## Goal of the exercise
Only the lines from the top of the data through the line with "V.FunctionField, x ≠" should be repeated, each exactly as written.

## Supplied data
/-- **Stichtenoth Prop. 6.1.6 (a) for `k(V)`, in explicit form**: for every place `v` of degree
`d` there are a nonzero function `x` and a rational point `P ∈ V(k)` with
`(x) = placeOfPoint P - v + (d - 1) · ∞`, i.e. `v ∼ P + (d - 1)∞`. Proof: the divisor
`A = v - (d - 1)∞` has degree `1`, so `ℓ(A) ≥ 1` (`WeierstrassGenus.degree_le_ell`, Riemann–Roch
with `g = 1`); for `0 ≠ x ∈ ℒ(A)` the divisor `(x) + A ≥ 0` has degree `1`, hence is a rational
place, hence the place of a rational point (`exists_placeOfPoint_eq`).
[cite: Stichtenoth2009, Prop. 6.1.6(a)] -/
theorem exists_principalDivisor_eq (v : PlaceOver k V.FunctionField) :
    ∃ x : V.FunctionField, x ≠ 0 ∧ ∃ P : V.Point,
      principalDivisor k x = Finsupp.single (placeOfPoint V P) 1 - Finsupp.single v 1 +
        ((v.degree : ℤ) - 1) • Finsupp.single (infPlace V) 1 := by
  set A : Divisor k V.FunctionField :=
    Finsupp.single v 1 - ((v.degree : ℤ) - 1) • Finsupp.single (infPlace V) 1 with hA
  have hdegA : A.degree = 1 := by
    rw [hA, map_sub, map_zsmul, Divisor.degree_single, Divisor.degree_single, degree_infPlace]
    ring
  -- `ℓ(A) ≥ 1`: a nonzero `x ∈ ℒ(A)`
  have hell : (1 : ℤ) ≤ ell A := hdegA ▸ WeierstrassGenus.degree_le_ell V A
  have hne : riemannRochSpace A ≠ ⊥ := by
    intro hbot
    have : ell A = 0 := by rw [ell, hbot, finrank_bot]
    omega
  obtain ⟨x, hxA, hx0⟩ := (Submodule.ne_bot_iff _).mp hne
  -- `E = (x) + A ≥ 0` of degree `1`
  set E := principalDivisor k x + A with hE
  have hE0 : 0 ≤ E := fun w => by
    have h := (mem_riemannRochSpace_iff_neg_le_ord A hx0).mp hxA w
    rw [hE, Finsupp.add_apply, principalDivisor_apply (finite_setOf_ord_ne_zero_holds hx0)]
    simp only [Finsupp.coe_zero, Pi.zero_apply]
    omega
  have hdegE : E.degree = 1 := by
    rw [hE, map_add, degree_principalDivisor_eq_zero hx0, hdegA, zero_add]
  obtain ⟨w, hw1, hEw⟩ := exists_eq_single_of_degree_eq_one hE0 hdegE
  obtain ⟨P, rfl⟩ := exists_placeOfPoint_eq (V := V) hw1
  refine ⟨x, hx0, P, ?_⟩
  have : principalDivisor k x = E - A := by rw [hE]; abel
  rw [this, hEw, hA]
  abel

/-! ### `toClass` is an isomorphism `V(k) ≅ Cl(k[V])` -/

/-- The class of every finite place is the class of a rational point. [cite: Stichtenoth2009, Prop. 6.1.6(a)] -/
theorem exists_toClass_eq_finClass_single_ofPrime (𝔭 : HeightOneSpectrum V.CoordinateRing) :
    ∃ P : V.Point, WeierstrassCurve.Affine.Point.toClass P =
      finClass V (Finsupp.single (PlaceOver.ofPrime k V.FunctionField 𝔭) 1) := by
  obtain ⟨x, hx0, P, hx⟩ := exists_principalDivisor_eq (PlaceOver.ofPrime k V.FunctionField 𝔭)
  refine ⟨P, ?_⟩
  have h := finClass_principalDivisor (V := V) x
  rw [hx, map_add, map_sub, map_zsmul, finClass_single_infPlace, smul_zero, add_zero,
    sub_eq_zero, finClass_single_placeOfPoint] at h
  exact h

## Output below
/-- **Stichtenoth Prop. 6.1.6 (a) for `k(V)`, in explicit form**: for every place `v` of degree
`d` there are a nonzero function `x` and a rational point `P ∈ V(k)` with
`(x) = placeOfPoint P - v + (d - 1) · ∞`, i.e. `v ∼ P + (d - 1)∞`. Proof: the divisor
`A = v - (d - 1)∞` has degree `1`, so `ℓ(A) ≥ 1` (`WeierstrassGenus.degree_le_ell`, Riemann–Roch
with `g = 1`); for `0 ≠ x ∈ ℒ(A)` the divisor `(x) + A ≥ 0` has degree `1`, hence is a rational
place, hence the place of a rational point (`exists_placeOfPoint_eq`).
[cite: Stichtenoth2009, Prop. 6.1.6(a)] -/
theorem exists_principalDivisor_eq (v : PlaceOver k V.FunctionField) :
    ∃ x : V.FunctionField, x ≠ 0 ∧ ∃ P : V.Point,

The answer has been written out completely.